### [Exercise aim]
Copy the lines exactly as they appear, starting with the first line of the records and ending with the line that contains "have hst := step_cases (hbw 0 (by omega))".

• • •

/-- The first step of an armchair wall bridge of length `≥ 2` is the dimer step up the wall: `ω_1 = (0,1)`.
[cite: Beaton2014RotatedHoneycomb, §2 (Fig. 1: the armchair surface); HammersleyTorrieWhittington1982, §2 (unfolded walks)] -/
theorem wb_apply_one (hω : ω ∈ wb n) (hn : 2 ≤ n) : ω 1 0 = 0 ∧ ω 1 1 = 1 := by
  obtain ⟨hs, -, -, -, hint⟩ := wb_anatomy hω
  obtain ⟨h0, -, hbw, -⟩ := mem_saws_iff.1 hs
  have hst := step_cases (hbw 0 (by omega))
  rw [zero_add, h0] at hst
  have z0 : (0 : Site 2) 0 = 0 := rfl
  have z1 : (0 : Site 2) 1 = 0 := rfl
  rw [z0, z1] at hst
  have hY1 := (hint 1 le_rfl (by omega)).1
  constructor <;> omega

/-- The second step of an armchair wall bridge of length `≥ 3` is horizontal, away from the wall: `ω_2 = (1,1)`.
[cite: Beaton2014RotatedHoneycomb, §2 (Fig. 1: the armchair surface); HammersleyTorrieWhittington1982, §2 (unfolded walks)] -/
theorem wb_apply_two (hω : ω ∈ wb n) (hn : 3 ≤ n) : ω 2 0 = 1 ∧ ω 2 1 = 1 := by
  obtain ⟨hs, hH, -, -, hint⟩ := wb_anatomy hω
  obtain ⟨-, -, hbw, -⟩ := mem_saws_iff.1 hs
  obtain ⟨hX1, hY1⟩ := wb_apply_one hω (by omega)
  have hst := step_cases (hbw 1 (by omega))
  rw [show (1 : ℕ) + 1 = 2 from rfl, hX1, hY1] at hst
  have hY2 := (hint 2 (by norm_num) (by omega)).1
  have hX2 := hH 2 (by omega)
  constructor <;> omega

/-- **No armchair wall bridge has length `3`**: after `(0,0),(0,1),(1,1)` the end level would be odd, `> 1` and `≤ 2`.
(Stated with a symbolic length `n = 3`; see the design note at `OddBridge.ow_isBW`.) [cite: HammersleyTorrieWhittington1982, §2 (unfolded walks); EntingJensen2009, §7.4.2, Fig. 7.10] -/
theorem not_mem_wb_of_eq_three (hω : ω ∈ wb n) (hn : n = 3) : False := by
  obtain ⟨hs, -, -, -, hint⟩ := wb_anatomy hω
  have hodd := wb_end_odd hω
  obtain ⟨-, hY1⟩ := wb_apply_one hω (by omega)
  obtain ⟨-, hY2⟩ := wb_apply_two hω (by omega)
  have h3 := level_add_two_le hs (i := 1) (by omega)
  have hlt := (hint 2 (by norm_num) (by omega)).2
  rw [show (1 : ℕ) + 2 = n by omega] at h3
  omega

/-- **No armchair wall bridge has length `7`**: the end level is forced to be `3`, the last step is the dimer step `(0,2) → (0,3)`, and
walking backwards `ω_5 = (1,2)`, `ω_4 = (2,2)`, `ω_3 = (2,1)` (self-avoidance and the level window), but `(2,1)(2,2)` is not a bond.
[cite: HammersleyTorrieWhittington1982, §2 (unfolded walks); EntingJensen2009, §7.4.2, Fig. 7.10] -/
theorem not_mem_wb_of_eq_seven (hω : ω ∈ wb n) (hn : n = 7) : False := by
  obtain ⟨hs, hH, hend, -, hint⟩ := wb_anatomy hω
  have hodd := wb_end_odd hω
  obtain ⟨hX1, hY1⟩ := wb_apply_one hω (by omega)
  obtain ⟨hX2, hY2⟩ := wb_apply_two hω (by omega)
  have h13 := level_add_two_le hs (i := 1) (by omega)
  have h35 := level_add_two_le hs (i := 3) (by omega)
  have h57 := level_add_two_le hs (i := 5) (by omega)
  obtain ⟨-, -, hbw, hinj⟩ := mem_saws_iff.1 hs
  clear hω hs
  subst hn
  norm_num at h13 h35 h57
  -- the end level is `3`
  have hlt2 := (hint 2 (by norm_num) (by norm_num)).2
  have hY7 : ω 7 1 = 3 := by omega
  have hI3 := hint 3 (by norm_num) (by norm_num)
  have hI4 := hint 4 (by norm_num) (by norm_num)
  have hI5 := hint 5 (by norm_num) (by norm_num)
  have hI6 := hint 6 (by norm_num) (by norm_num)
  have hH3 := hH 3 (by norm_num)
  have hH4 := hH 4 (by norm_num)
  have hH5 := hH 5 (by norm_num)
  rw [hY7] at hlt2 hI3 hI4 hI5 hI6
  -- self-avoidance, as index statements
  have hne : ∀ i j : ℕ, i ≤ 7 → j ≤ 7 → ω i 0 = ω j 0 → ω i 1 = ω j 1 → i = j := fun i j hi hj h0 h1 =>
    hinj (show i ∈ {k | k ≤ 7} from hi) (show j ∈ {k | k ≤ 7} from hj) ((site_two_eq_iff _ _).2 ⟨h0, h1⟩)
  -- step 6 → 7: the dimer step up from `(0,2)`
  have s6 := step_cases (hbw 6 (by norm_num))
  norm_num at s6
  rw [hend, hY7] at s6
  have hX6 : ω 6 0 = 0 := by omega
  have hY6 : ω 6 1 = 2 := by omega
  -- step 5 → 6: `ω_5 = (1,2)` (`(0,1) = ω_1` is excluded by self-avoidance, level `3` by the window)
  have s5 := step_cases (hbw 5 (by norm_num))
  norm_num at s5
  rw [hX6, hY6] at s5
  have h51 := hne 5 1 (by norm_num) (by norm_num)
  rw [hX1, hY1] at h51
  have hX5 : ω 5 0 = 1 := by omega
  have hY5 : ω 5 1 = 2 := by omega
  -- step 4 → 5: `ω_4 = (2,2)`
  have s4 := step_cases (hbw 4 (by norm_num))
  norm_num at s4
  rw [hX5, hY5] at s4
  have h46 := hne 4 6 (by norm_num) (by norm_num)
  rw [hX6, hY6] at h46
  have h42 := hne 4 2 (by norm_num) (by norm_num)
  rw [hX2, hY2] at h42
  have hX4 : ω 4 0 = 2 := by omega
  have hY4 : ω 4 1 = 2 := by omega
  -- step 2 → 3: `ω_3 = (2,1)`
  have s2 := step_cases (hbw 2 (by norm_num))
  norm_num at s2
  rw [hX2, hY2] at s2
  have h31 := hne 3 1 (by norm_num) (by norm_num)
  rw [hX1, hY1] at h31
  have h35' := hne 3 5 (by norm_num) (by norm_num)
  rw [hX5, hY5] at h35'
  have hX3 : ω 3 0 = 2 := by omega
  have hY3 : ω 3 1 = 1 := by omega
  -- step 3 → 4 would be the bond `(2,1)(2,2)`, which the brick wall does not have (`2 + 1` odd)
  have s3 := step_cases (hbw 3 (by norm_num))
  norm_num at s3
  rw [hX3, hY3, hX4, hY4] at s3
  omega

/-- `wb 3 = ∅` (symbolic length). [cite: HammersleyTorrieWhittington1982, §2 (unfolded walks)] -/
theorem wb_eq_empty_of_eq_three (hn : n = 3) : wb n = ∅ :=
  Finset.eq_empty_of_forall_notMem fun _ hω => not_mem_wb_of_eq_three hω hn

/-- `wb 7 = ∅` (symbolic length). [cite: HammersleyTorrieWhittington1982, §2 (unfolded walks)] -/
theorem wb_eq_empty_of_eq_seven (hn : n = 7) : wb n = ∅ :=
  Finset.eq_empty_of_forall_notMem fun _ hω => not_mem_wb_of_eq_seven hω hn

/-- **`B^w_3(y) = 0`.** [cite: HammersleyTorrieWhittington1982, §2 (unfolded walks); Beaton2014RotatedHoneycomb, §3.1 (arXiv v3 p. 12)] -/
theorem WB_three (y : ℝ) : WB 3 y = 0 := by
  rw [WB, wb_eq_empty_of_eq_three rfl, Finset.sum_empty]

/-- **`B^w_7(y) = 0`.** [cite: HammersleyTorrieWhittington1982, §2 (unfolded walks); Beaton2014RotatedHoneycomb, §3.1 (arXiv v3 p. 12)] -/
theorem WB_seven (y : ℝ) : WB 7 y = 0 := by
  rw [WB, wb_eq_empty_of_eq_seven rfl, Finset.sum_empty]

• • •

### [Result for this exercise]
/-- The first step of an armchair wall bridge of length `≥ 2` is the dimer step up the wall: `ω_1 = (0,1)`.
[cite: Beaton2014RotatedHoneycomb, §2 (Fig. 1: the armchair surface); HammersleyTorrieWhittington1982, §2 (unfolded walks)] -/
theorem wb_apply_one (hω : ω ∈ wb n) (hn : 2 ≤ n) : ω 1 0 = 0 ∧ ω 1 1 = 1 := by
  obtain ⟨hs, -, -, -, hint⟩ := wb_anatomy hω
  obtain ⟨h0, -, hbw, -⟩ := mem_saws_iff.1 hs
  have hst := step_cases (hbw 0 (by omega))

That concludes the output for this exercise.